DII small banner By Warren R. Heymann, MD
Oct. 16, 2017

  SJS.jpg
A, Sheet-like detachment, blisters, and raw erosions on back of patient with Stevens-Johnson syndrome/toxic epidermal necrolysis. B, Postinflammatory hyperpigmentation accentuated in areas where detached epidermis was not left in situ.
Credit: JAAD

The first commentary in DI&I for 2017 (“2017’s Management of Stevens-Johnson/TEN: The Pendulum is Swinging” January 1, 2017) included a New Year’s resolution “to try either cyclosporine or etanercept the next time I see a case of SJ/TEN.” Surprisingly, I have not seen a true new case of SJS/TEN this year. Recently, there have been several articles addressing the role of cyclosporine for SJS/TEN — I am now even more resolute about my resolution.

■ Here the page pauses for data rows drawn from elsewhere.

import Summits.QuantumFields.YangMills.Theses.SmallCircleAnchor

/-!
# Route `SmallCircleAnchor` — crux `AdiabaticContinuity` (stmt-QuantumFields-11142), line `registered`, stub `stub_decompactificationUniform`

Stub file of the crux skeleton `Cruxes/AdiabaticContinuity/Lines/birth.lean` (reshape r1, lead
prover-line-stmt-QuantumFields-11142-0; proof by the wave-1 stub worker). The registered stub is

  `theorem stub_decompactificationUniform : DecompactificationUniform`

— the CORNER of the adiabatic path in its soft form: if, for `β ≥ β₁`, one rate `m > 0` and, for
every cube side `w`, ONE constant `C` cluster the `(T', E(β)·V)`-deformed finite-temperature Wilson
theory on `ℤ_{T'} × (ℤ/L)³` in the spatial direction `0` for EVERY temporal extent `T' ≥ T` and every
`L` (Leg A with `T'`-uniform constants, verbatim the conclusion of the skeleton's
`ThermalContinuationUniform`), then the fully deformed theory on the SYMMETRIC torus `ℤ_L × (ℤ/L)³`
clusters uniformly in `L` — the crux's `Cl (fun L => L) (E β) β m`, definitionally.

Why the reshape (recorded in the skeleton's module docstring and the lead's NOTES.md): the planner's
corner `Decompactification` took Leg A with constants `C(w, T')`; its only legal instantiation
`T' := L` leaves `C(w, L)`, and per-`T'` constants plus `|corr| ≤ 2` never yield one diagonal
constant (abstract witness `a T' L n = 2·𝟙{n ≤ T'}`), so the corner's whole content is the
uniformity in `T'`, now part of Leg A.

Proof: `T' := L` for `L ≥ T` (the diagonal lattice IS the `T' = L` lattice); for `L < T` the
trivial bound `2 ≤ 2e^{mT}e^{-mn}` (`n < L < T`), which needs that the inline `Ex` is an honest
normalised Gibbs mean: the weight `wgt = exp(act − s Σₓ V(Pₓ))` is continuous on the compact
configuration space (a finite product of copies of `G`), `G` is second countable through the closed
embedding `r.ρ`, so `wgt` is integrable for the product Haar probability measure and `∫ wgt dν > 0`
(`integral_exp_pos`); then `|Ex F| ≤ 1` for `|F| ≤ 1` (`abs_normalisedMean_le_one`) and every
connected correlation is `≤ 2` (`abs_connected_le_two`). Constant `max C (2e^{mT})`, `β₂ := β₁`,
same rate.
-/

namespace Summit.QuantumFields.YangMills.Theorems.SmallCircleAnchor

open scoped BigOperators Topology Manifold Classical MeasureTheory ProbabilityTheory Matrix InnerProductSpace ComplexConjugate ContinuousMap
open Filter Set Function TopologicalSpace MeasureTheory

/-! ## Normalised means are honest averages -/

/-- For a non-negative integrable weight `w` with `∫ w > 0` and any `F` with `|F| ≤ 1` pointwise,
the normalised mean `(∫ F w dν)/(∫ w dν)` has modulus `≤ 1`. [folklore] -/
theorem abs_normalisedMean_le_one {Ω : Type*} [MeasurableSpace Ω] {ν : Measure Ω} {w : Ω → ℝ}
    (hw0 : ∀ x, 0 ≤ w x) (hwi : Integrable w ν) (hpos : 0 < ∫ x, w x ∂ν)
    {F : Ω → ℝ} (hF : ∀ x, |F x| ≤ 1) :
    |(∫ x, F x * w x ∂ν) / (∫ x, w x ∂ν)| ≤ 1 := by
  have hnum : |∫ x, F x * w x ∂ν| ≤ ∫ x, w x ∂ν := by
    have h := norm_integral_le_of_norm_le (f := fun x => F x * w x) hwi
      (Eventually.of_forall fun x => by
        rw [Real.norm_eq_abs, abs_mul, abs_of_nonneg (hw0 x)]
        exact mul_le_of_le_one_left (hw0 x) (hF x))
    simpa [Real.norm_eq_abs] using h
  rw [abs_div, abs_of_pos hpos, div_le_one hpos]
  exact hnum

/-- For a non-negative integrable weight `w` with `∫ w > 0` and `F, G` with `|F|, |G| ≤ 1`, the
connected correlation of the normalised means is bounded by `2`. [folklore] -/
theorem abs_connected_le_two {Ω : Type*} [MeasurableSpace Ω] {ν : Measure Ω} {w : Ω → ℝ}
    (hw0 : ∀ x, 0 ≤ w x) (hwi : Integrable w ν) (hpos : 0 < ∫ x, w x ∂ν)
    {F G : Ω → ℝ} (hF : ∀ x, |F x| ≤ 1) (hG : ∀ x, |G x| ≤ 1) :
    |(∫ x, F x * G x * w x ∂ν) / (∫ x, w x ∂ν) -
        (∫ x, F x * w x ∂ν) / (∫ x, w x ∂ν) * ((∫ x, G x * w x ∂ν) / (∫ x, w x ∂ν))| ≤ 2 := by
  have hFG : ∀ x, |F x * G x| ≤ 1 := fun x => by
    rw [abs_mul]; exact mul_le_one₀ (hF x) (abs_nonneg _) (hG x)
  have h1 := abs_normalisedMean_le_one hw0 hwi hpos (F := fun x => F x * G x) hFG
  have h2 := abs_normalisedMean_le_one hw0 hwi hpos hF
  have h3 := abs_normalisedMean_le_one hw0 hwi hpos hG
  calc _ ≤ |(∫ x, F x * G x * w x ∂ν) / (∫ x, w x ∂ν)| +
          |(∫ x, F x * w x ∂ν) / (∫ x, w x ∂ν) * ((∫ x, G x * w x ∂ν) / (∫ x, w x ∂ν))| :=
        abs_sub _ _
    _ ≤ 1 + 1 * 1 := by
        rw [abs_mul]
        exact add_le_add h1 (mul_le_mul h2 h3 (abs_nonneg _) zero_le_one)
    _ = 2 := by norm_num

/-! ## The registered stub `stub_decompactificationUniform` (reshape r1) -/

/-- **Decompactification with `T'`-uniform constants** (the soft variant): same outer setting as
`Decompactification`; `ClAt τ s β m w C L` is the body of the crux's `Cl τ s β m` at cube side `w`,
constant `C` and spatial size `L` (so `Cl τ s β m = ∀ w, ∃ C, ∀ L, ClAt τ s β m w C L`
definitionally). Hypothesis: for `β ≥ β₁` one rate `m > 0` and, for every `w`, ONE constant `C`
serving every `T' ≥ T` and every `L`. Conclusion: the crux's `Cl (fun L => L) (E β) β m` for
`β ≥ β₁`. -/
def DecompactificationUniform : Prop :=
  ∀ (G : Type) [Group G] [TopologicalSpace G] [IsTopologicalGroup G] [CompactSpace G],
    Literature.MathematicalPhysics.QuantumFieldTheory.IsCompactSimpleLieGroup G →
    letI : MeasurableSpace G := borel G; haveI : BorelSpace G := ⟨rfl⟩;
    ∀ (r : Literature.MathematicalPhysics.QuantumFieldTheory.LatticeRep G) (V : G → ℝ),
    (Continuous V ∧ (∀ a g : G, V (a * g * a⁻¹) = V g) ∧ ∃ g₀ : G, (∀ g : G, V g₀ ≤ V g) ∧ (∀ g : G, V g = V g₀ → ∃ a : G, g = a * g₀ * a⁻¹) ∧
      (∀ a b : G, a * g₀ = g₀ * a → b * g₀ = g₀ * b → a * b = b * a)) →
    ∀ (T : ℕ) [NeZero T],
    let ClAt := fun (τ : ℕ → ℕ) (s β m : ℝ) (w : ℕ) (C : ℝ) (L : ℕ) =>
      ∀ [NeZero L] [NeZero (τ L)],
      let St := ZMod (τ L) × (Fin 3 → ZMod L);
      let Cfg := St × Option (Fin 3) → G;
      let ν : MeasureTheory.Measure Cfg := MeasureTheory.Measure.pi fun _ => Literature.MathematicalPhysics.QuantumFieldTheory.haarProbability G;
      let sh : St → Option (Fin 3) → St := fun x μ => Option.elim μ (x.1 + 1, x.2) fun i => (x.1, x.2 + Pi.single i 1);
      let pl : Cfg → St → Option (Fin 3) → Option (Fin 3) → G := fun U x μ κ => U (x, μ) * U (sh x μ, κ) * (U (sh x κ, μ))⁻¹ * (U (x, κ))⁻¹;
      let act : Cfg → ℝ := fun U => β * ∑ x : St, ∑ i : Fin 3, (r.ρ (pl U x none (some i))).trace.re + β * ∑ x : St, ∑ q : {q : Fin 3 × Fin 3 // q.1 < q.2}, (r.ρ (pl U x (some q.1.1) (some q.1.2))).trace.re;
      let P : Cfg → (Fin 3 → ZMod L) → G := fun U x => (List.ofFn fun t : Fin (τ L) => U ((((t : ℕ) : ZMod (τ L)), x), none)).prod;
      let wgt : Cfg → ℝ := fun U => Real.exp (act U - s * ∑ x : Fin 3 → ZMod L, V (P U x));
      let Ex : (Cfg → ℝ) → ℝ := fun F => (∫ U, F U * wgt U ∂ν) / (∫ U, wgt U ∂ν);
      let σ : ℕ → Cfg → Cfg := fun n U p => U ((p.1.1, p.1.2 + Pi.single 0 (n : ZMod L)), p.2);
      ∀ (c : Fin 3 → ZMod L),
      let Loc := fun F : Cfg → ℝ => Measurable F ∧ (∀ U, |F U| ≤ 1) ∧ ∀ U U', (∀ p, (∀ i : Fin 3, (p.1.2 i - c i).val ≤ w) → U p = U' p) → F U = F U';
      ∀ F₁ F₂ : Cfg → ℝ, Loc F₁ → Loc F₂ → ∀ n : ℕ, 2 * n < L →
        |Ex (fun U => F₁ U * F₂ (σ n U)) - Ex F₁ * Ex (fun U => F₂ (σ n U))| ≤ C * Real.exp (-(m * n));
    let Cl := fun (τ : ℕ → ℕ) (s β m : ℝ) => ∀ w : ℕ, ∃ C : ℝ, ∀ L : ℕ, ClAt τ s β m w C L;
    ∀ (E : ℝ → ℝ) (β₁ : ℝ),
      (∀ β : ℝ, β₁ ≤ β → ∃ m : ℝ, 0 < m ∧
        ∀ w : ℕ, ∃ C : ℝ, ∀ (T' : ℕ), T ≤ T' → ∀ L : ℕ, ClAt (fun _ => T') (E β) β m w C L) →
      ∃ β₂ : ℝ, ∀ β : ℝ, β₂ ≤ β → ∃ m : ℝ, 0 < m ∧ Cl (fun L => L) (E β) β m

/-- The soft variant holds: `T' := L` for `L ≥ T`, the trivial bound `2 ≤ 2e^{mT}e^{-mn}`
(`n < L < T`) for `L < T`; constant `max C (2 e^{mT})`, threshold `β₂ := β₁`, same rate. -/
theorem stub_decompactificationUniform : DecompactificationUniform := by
  intro G _ _ _ _ hG
  letI : MeasurableSpace G := borel G
  haveI : BorelSpace G := ⟨rfl⟩
  intro r V hV T _ ClAt Cl E β₁ hyp
  refine ⟨β₁, fun β hβ => ?_⟩
  obtain ⟨m, hm, hA⟩ := hyp β hβ
  refine ⟨m, hm, fun w => ?_⟩
  obtain ⟨C, hC⟩ := hA w
  refine ⟨max C (2 * Real.exp (m * T)), fun L hL hτL => ?_⟩
  -- `G` is second countable (closed embedding `r.ρ` into matrices), so continuous maps on the
  -- finite product `Cfg` are measurable for the product σ-algebra.
  haveI : SecondCountableTopology G :=
    (r.continuous.isClosedEmbedding r.injective).isEmbedding.secondCountableTopology
  intro St Cfg ν sh pl act P wgt Ex σ c Loc F₁ F₂ hF₁ hF₂ n hn
  have hexp : 0 ≤ Real.exp (-(m * n)) := (Real.exp_pos _).le
  by_cases hTL : T ≤ L
  · -- the diagonal lattice `ℤ_L × (ℤ/L)³` IS the `T' := L` lattice
    have key := @hC L hTL L hL hL c F₁ F₂ hF₁ hF₂ n hn
    exact key.trans (mul_le_mul_of_nonneg_right (le_max_left _ _) hexp)
  · -- `L < T`: the trivial bound
    push Not at hTL
    have hPcont : ∀ x : Fin 3 → ZMod L, Continuous fun U : Cfg => P U x := by
      intro x
      show Continuous fun U : Cfg =>
        (List.ofFn fun t : Fin L => U ((((t : ℕ) : ZMod L), x), none)).prod
      simp only [List.ofFn_eq_map]
      exact continuous_list_prod _ fun t _ => continuous_apply _
    have hpl : ∀ (x : St) (μ κ : Option (Fin 3)), Continuous fun U : Cfg => pl U x μ κ := by
      intro x μ κ
      show Continuous fun U : Cfg => U (x, μ) * U (sh x μ, κ) * (U (sh x κ, μ))⁻¹ * (U (x, κ))⁻¹
      fun_prop
    have htr : ∀ (x : St) (μ κ : Option (Fin 3)),
        Continuous fun U : Cfg => (r.ρ (pl U x μ κ)).trace.re := fun x μ κ =>
      Complex.continuous_re.comp (r.continuous.comp (hpl x μ κ)).matrix_trace
    have hact : Continuous act :=
      (continuous_const.mul (continuous_finsetSum _ fun x _ =>
        continuous_finsetSum _ fun i _ => htr x none (some i))).add
      (continuous_const.mul (continuous_finsetSum _ fun x _ =>
        continuous_finsetSum _ fun q _ => htr x (some q.1.1) (some q.1.2)))
    have hwgt : Continuous wgt :=
      Real.continuous_exp.comp (hact.sub (continuous_const.mul
        (continuous_finsetSum _ fun x _ => hV.1.comp (hPcont x))))
    have hwi : Integrable wgt ν :=
      hwgt.integrable_of_hasCompactSupport (HasCompactSupport.of_compactSpace _)
    have hpos : 0 < ∫ U, wgt U ∂ν := integral_exp_pos hwi
    have hw0 : ∀ U, 0 ≤ wgt U := fun U => Real.exp_nonneg _
    have h2 : |Ex (fun U => F₁ U * F₂ (σ n U)) - Ex F₁ * Ex (fun U => F₂ (σ n U))| ≤ 2 :=
      abs_connected_le_two hw0 hwi hpos hF₁.2.1 (fun U => hF₂.2.1 _)
    have hnT : (n : ℝ) ≤ T := by
      have : n ≤ T := by omega
      exact_mod_cast this
    have hone : 1 ≤ Real.exp (m * T) * Real.exp (-(m * n)) := by
      rw [← Real.exp_add]
      exact Real.one_le_exp (by nlinarith [hm.le])
    calc _ ≤ 2 := h2
      _ ≤ 2 * Real.exp (m * T) * Real.exp (-(m * n)) := by nlinarith
      _ ≤ max C (2 * Real.exp (m * T)) * Real.exp (-(m * n)) :=
          mul_le_mul_of_nonneg_right (le_max_right _ _) hexp

end Summit.QuantumFields.YangMills.Theorems.SmallCircleAnchor
import Summits.MatrixMultiplication.MatrixMultiplication.Theorems.AbelianSTPPCensusTAStatEDefs

/-!
# T_A static certificate, range `6380 … 6779` (t*-indexed linear checker with the k-member tree at `τ = 2371/1000`): kernel evaluation, the shape checks (one-member cover, else the k-member tree), volumes `2241 … 2416`, all orders `6380 … 6779`

Cell mm-stpp (rung F-M1), tier T_A = «beat `2.371`, the record exponent (ADVXXZ'25 / DEK+26 rounded)»; checker in `AbelianSTPPCensusTAStatEDefs.lean`, table and bucket lists in `AbelianSTPPCensusTAStatEData.lean`
(pattern: theory g12's `AbelianSTPPCensusTAStatDDom*/DCk*.lean`).  `decide` with kernel reduction (standard axioms; no `native_decide`), `Elab.async false`;
consumed by `TAStatE.checkV_sound` / `TAStatE.domV_sound` / `TAStatE.m2V_sound` in the leaf `AbelianSTPPCensusLeafTA6779Closed.lean`.
WHAT THIS IS NOT: arithmetic on shape lists only; no statement about STPP families or `ω`.
-/

set_option linter.dupNamespace false
set_option autoImplicit false
set_option Elab.async false

namespace Summit.MatrixMultiplication.MatrixMultiplication.Theorems.TAStatE

set_option maxHeartbeats 0 in
/-- Check chunk: every sorted candidate shape of the volumes `2241 … 2416` passes `checkShape` on the full order range (cost units n/a: (shape, bucket) cells and tree nodes). [original] -/
theorem ck2241 : TAStatE.checkV 6380 6779 176 2241 = true := by decide +kernel

end Summit.MatrixMultiplication.MatrixMultiplication.Theorems.TAStatE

Although there is great controversy regarding appropriate adjuvant therapies for SJS/TEN, most authorities agree that discontinuation of the presumed offending medication and supportive care is imperative. Scrupulous attention to fluid and electrolyte balance, nutrition, pain control, prevention of secondary infection, and care of ocular surfaces and genitourinary mucous membranes is essential for survival and quality of life. This may be handled best in a burn unit. (1)
 
Zimmerman et al, performed a meta-analysis of 96 studies comprising 3,248 patients with SJS/TEN, who were treated with supportive care, glucocorticosteroids, intravenous immunoglobulins, cyclosporine, plasmapheresis, thalidomide, cyclophosphamide, hemoperfusion, tumor necrosis factor inhibitors, and granulocyte colony-stimulating factor. The authors determined that glucocorticosteroids and cyclosporine were associated with promising survival benefit. This finding was not observed for other treatments, including IVIG. (2)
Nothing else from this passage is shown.